▶ What you need to do
A line qualifies if it holds the string "hli₂". Copy every qualifying line from the records.

[Saved entries]
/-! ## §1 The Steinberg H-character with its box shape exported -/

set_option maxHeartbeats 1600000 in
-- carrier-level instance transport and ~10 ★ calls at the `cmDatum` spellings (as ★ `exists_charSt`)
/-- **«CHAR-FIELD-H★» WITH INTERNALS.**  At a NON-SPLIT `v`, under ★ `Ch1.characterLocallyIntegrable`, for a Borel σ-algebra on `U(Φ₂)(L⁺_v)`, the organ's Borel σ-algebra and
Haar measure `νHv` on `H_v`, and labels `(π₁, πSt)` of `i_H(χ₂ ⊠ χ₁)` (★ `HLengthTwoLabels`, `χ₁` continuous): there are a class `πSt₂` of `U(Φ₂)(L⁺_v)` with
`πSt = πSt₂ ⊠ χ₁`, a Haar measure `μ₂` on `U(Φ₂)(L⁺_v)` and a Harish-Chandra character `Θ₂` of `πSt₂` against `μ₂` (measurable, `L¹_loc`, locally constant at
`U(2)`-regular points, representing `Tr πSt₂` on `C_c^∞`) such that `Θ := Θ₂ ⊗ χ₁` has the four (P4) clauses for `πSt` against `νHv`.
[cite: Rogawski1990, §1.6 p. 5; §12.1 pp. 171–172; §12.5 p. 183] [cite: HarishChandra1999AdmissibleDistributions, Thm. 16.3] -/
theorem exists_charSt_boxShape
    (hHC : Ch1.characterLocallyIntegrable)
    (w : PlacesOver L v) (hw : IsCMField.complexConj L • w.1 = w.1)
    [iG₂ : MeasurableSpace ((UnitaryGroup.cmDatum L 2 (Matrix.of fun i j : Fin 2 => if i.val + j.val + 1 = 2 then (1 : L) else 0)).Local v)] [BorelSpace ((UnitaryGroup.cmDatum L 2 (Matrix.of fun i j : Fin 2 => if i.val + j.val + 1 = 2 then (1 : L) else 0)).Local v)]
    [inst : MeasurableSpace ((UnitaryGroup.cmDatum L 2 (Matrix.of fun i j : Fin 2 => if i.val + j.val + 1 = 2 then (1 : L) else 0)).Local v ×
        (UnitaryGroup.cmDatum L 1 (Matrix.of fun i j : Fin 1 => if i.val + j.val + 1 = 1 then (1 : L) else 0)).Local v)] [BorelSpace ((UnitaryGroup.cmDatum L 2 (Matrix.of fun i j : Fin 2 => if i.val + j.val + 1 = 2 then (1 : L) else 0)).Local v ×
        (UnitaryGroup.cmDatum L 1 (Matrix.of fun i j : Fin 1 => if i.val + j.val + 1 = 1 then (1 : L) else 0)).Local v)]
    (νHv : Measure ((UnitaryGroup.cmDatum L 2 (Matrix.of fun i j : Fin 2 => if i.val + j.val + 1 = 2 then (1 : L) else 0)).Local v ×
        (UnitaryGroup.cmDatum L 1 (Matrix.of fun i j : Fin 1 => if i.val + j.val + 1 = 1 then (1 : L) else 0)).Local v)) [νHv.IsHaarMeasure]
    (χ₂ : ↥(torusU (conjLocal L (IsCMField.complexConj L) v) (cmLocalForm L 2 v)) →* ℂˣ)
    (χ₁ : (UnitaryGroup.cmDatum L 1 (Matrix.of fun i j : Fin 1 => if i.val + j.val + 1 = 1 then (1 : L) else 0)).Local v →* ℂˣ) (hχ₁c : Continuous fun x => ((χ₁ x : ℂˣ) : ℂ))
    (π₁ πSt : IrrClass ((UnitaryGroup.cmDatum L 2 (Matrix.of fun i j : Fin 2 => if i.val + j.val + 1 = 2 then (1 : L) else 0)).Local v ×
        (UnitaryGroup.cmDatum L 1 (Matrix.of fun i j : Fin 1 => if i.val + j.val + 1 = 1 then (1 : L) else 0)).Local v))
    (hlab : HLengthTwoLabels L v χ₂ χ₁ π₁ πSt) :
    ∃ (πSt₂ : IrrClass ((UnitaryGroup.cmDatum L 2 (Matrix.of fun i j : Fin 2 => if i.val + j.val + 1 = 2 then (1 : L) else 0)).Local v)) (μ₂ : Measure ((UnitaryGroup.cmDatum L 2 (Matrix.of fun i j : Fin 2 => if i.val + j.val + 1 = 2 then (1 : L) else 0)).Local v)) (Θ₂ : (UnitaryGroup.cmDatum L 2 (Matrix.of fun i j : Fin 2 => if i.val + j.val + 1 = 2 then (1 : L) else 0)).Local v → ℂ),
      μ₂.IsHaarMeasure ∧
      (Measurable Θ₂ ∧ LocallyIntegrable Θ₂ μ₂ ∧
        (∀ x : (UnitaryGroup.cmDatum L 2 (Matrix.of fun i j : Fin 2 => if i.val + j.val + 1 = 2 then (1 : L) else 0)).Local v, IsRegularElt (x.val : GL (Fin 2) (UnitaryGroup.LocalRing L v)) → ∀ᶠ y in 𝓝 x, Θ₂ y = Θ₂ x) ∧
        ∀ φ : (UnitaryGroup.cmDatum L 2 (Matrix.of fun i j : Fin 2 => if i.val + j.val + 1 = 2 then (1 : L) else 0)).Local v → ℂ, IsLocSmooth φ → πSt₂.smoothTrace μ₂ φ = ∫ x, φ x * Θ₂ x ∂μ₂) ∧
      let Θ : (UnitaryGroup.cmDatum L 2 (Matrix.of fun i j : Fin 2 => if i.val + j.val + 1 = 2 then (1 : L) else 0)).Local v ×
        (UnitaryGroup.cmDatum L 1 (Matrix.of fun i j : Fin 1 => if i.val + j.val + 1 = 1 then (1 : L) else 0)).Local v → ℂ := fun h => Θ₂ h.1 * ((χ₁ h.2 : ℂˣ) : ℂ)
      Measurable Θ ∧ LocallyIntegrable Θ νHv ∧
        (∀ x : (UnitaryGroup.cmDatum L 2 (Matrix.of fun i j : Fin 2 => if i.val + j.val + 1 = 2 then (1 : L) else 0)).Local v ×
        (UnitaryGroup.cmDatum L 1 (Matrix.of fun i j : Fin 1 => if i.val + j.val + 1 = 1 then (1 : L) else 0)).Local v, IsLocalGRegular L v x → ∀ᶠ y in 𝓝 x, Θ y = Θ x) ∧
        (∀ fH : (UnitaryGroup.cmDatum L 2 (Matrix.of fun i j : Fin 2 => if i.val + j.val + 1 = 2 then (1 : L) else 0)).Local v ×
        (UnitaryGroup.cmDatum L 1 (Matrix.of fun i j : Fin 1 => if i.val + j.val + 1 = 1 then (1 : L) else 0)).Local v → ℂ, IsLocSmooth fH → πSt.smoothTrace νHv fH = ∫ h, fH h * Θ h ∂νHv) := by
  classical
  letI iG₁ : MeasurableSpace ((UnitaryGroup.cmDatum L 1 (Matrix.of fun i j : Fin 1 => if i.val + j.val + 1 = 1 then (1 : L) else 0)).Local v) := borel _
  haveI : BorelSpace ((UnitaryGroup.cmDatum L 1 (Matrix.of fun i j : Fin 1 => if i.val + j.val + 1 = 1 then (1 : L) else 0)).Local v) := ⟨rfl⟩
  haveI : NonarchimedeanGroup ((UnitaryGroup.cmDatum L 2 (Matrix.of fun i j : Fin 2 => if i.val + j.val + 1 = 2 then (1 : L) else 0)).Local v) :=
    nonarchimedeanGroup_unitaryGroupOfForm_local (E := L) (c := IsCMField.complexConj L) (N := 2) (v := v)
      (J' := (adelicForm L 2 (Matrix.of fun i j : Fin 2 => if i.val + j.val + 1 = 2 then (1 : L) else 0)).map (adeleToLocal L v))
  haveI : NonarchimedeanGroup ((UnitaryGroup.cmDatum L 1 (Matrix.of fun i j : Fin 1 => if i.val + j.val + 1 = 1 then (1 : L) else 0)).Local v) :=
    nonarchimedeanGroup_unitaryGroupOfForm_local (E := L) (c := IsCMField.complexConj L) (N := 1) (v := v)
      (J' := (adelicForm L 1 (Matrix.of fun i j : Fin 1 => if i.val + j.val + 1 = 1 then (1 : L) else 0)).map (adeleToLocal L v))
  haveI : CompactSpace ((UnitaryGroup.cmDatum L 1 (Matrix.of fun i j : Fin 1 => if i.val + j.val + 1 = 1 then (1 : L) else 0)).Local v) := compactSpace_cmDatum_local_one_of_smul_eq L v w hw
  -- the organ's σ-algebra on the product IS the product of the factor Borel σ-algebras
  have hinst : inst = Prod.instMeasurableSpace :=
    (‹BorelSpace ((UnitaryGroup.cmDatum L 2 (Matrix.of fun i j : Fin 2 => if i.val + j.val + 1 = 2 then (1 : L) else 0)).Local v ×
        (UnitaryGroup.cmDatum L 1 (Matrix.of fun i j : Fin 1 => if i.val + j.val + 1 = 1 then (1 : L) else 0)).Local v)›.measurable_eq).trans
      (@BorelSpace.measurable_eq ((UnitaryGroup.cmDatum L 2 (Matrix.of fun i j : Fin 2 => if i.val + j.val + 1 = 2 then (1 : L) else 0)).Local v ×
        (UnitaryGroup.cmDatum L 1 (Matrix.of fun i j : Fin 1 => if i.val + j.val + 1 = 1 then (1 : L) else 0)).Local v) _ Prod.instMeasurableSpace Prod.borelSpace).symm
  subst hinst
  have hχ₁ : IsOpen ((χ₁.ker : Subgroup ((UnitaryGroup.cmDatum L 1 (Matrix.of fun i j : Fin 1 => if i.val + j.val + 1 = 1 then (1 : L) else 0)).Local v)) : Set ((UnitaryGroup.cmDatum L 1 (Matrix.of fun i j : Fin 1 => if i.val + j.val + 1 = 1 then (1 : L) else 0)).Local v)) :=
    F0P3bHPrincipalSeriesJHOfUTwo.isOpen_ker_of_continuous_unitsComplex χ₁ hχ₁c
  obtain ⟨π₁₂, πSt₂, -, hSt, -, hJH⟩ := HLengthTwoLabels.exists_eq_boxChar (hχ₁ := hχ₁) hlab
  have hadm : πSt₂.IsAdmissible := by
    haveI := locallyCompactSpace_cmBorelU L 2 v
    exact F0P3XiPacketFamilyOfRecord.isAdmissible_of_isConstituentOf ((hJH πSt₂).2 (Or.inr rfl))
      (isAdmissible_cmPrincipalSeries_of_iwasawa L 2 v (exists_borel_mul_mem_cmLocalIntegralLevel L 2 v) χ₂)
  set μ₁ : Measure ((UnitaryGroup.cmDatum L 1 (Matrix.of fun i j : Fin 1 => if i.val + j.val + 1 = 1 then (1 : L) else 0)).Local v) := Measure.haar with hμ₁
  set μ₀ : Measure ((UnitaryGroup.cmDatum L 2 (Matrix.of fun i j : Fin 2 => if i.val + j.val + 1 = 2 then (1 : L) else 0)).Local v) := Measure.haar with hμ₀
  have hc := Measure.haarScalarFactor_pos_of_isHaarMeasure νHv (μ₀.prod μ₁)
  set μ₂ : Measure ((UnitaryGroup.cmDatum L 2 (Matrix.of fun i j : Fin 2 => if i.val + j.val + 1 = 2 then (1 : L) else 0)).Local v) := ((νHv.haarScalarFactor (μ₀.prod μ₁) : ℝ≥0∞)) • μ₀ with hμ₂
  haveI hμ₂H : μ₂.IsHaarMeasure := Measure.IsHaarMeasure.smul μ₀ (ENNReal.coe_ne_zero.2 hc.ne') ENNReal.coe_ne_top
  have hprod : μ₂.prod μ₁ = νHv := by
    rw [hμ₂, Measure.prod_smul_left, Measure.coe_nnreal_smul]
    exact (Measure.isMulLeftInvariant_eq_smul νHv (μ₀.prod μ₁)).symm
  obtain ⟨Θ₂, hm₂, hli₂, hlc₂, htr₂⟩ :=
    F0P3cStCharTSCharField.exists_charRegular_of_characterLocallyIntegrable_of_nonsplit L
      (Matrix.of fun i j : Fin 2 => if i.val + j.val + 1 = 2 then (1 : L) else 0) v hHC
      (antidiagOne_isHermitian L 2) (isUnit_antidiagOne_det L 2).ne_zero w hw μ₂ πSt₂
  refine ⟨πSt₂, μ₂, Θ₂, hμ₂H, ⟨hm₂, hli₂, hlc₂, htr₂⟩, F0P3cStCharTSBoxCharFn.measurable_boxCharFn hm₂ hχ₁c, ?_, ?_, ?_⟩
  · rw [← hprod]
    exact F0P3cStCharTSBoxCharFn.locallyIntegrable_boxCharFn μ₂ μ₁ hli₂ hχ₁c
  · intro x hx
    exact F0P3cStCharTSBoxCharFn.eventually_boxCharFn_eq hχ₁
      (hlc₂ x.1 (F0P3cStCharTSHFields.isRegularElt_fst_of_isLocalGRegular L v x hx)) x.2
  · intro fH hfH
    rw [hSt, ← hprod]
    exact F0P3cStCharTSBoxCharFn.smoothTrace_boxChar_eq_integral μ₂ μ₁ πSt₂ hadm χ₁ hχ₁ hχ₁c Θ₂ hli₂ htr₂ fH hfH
==
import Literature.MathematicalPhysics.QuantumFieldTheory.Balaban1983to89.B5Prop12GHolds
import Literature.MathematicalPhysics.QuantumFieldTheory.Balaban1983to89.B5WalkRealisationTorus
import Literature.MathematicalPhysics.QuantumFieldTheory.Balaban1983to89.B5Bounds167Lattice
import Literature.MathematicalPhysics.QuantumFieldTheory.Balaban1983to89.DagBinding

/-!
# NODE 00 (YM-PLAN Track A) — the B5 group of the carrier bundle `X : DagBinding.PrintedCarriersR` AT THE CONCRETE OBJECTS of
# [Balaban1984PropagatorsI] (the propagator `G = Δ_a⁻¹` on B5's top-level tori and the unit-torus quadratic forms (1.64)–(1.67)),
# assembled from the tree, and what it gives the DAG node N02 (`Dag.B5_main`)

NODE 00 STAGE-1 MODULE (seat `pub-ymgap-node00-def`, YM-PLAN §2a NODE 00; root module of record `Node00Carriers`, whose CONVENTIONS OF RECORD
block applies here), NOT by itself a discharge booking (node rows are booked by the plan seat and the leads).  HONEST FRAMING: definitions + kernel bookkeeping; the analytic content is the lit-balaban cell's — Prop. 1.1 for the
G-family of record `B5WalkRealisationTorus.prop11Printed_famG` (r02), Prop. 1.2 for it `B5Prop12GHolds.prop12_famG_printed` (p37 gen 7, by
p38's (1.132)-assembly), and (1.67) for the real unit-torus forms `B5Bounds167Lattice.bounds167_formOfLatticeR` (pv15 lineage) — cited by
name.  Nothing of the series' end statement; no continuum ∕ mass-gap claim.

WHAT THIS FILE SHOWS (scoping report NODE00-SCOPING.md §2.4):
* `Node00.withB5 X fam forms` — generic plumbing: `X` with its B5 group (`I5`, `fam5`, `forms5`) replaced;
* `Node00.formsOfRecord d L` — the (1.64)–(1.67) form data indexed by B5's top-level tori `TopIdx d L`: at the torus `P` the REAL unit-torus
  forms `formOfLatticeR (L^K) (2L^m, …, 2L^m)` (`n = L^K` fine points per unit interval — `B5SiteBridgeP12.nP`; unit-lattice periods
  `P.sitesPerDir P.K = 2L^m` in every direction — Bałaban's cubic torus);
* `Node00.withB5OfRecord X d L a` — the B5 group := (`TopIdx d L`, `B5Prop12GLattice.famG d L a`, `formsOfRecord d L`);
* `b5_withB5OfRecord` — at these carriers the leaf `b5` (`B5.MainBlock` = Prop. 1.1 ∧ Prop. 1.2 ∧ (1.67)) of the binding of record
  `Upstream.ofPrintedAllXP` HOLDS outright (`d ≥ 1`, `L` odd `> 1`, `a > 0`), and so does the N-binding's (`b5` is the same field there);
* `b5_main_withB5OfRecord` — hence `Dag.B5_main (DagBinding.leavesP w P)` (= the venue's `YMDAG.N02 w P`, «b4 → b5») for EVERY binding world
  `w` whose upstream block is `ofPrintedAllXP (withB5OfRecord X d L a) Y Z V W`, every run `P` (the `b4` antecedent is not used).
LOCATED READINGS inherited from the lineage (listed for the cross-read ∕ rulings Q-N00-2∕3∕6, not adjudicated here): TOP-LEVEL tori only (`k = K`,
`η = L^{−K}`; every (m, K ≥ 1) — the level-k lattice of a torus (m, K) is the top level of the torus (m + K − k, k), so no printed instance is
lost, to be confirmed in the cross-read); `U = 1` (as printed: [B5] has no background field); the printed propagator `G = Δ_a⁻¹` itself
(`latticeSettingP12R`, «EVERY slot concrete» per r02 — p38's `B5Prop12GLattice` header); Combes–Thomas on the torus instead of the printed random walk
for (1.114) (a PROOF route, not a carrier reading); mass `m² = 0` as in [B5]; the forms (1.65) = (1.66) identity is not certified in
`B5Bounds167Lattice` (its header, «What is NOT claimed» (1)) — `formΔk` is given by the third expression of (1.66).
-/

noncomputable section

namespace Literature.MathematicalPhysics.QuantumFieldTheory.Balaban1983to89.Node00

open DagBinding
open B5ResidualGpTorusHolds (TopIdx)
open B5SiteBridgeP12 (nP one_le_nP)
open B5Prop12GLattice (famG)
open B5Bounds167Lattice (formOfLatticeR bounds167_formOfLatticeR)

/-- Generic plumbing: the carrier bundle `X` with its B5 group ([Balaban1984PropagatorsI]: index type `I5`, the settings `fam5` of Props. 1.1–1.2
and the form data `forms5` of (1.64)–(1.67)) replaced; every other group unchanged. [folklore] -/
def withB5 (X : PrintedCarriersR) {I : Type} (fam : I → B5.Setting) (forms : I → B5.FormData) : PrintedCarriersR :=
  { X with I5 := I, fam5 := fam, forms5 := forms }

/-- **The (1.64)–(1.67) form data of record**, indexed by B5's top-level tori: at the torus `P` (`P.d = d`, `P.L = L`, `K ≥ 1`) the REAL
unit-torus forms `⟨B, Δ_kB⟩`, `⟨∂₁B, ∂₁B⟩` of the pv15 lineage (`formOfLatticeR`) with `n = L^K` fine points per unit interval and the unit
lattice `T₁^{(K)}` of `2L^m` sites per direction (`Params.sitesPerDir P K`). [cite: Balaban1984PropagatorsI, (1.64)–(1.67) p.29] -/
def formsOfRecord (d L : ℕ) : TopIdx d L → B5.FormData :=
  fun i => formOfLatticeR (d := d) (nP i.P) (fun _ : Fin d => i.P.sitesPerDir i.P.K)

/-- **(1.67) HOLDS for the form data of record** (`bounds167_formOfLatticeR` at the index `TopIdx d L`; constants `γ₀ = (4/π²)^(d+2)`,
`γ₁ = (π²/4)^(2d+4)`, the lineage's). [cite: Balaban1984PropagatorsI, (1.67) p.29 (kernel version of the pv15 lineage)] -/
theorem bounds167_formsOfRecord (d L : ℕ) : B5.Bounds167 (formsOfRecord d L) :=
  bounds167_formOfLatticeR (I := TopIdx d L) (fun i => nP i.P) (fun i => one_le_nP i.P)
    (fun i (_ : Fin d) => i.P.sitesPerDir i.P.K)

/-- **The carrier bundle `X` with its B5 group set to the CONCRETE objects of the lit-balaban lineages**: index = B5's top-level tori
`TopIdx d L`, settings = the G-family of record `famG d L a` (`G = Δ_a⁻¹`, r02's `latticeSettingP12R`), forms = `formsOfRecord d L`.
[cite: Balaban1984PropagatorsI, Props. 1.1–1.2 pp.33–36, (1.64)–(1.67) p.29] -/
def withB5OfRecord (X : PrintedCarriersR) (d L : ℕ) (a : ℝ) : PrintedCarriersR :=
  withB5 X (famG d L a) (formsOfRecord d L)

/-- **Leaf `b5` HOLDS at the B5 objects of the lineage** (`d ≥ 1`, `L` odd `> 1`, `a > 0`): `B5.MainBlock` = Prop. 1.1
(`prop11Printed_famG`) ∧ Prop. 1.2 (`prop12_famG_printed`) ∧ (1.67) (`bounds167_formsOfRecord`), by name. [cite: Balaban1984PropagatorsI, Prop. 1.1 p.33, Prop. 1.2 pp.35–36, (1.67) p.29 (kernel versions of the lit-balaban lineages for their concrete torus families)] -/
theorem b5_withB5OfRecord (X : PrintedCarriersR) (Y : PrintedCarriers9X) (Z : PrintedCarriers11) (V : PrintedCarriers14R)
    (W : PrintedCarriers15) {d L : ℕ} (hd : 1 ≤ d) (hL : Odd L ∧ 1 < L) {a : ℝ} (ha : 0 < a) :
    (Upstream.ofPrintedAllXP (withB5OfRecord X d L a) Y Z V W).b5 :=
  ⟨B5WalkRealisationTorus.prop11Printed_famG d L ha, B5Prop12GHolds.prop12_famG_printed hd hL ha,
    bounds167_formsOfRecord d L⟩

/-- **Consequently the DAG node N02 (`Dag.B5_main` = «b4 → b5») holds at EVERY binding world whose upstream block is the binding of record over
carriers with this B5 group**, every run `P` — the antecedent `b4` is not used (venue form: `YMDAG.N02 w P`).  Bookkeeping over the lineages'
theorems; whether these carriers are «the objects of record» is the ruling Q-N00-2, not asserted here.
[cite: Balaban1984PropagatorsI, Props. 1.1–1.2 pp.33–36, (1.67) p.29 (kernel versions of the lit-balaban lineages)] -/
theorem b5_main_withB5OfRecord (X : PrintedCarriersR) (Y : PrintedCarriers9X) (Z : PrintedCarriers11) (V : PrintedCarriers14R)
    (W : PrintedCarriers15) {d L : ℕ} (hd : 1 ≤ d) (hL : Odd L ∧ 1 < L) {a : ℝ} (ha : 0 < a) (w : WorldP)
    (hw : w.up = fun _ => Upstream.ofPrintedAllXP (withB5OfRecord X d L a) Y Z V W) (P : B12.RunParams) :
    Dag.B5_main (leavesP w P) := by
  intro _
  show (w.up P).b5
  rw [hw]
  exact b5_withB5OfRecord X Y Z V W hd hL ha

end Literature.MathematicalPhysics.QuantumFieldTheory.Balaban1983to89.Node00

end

▶ Task output
  obtain ⟨Θ₂, hm₂, hli₂, hlc₂, htr₂⟩ :=
  refine ⟨πSt₂, μ₂, Θ₂, hμ₂H, ⟨hm₂, hli₂, hlc₂, htr₂⟩, F0P3cStCharTSBoxCharFn.measurable_boxCharFn hm₂ hχ₁c, ?_, ?_, ?_⟩
    exact F0P3cStCharTSBoxCharFn.locallyIntegrable_boxCharFn μ₂ μ₁ hli₂ hχ₁c
    exact F0P3cStCharTSBoxCharFn.smoothTrace_boxChar_eq_integral μ₂ μ₁ πSt₂ hadm χ₁ hχ₁ hχ₁c Θ₂ hli₂ htr₂ fH hfH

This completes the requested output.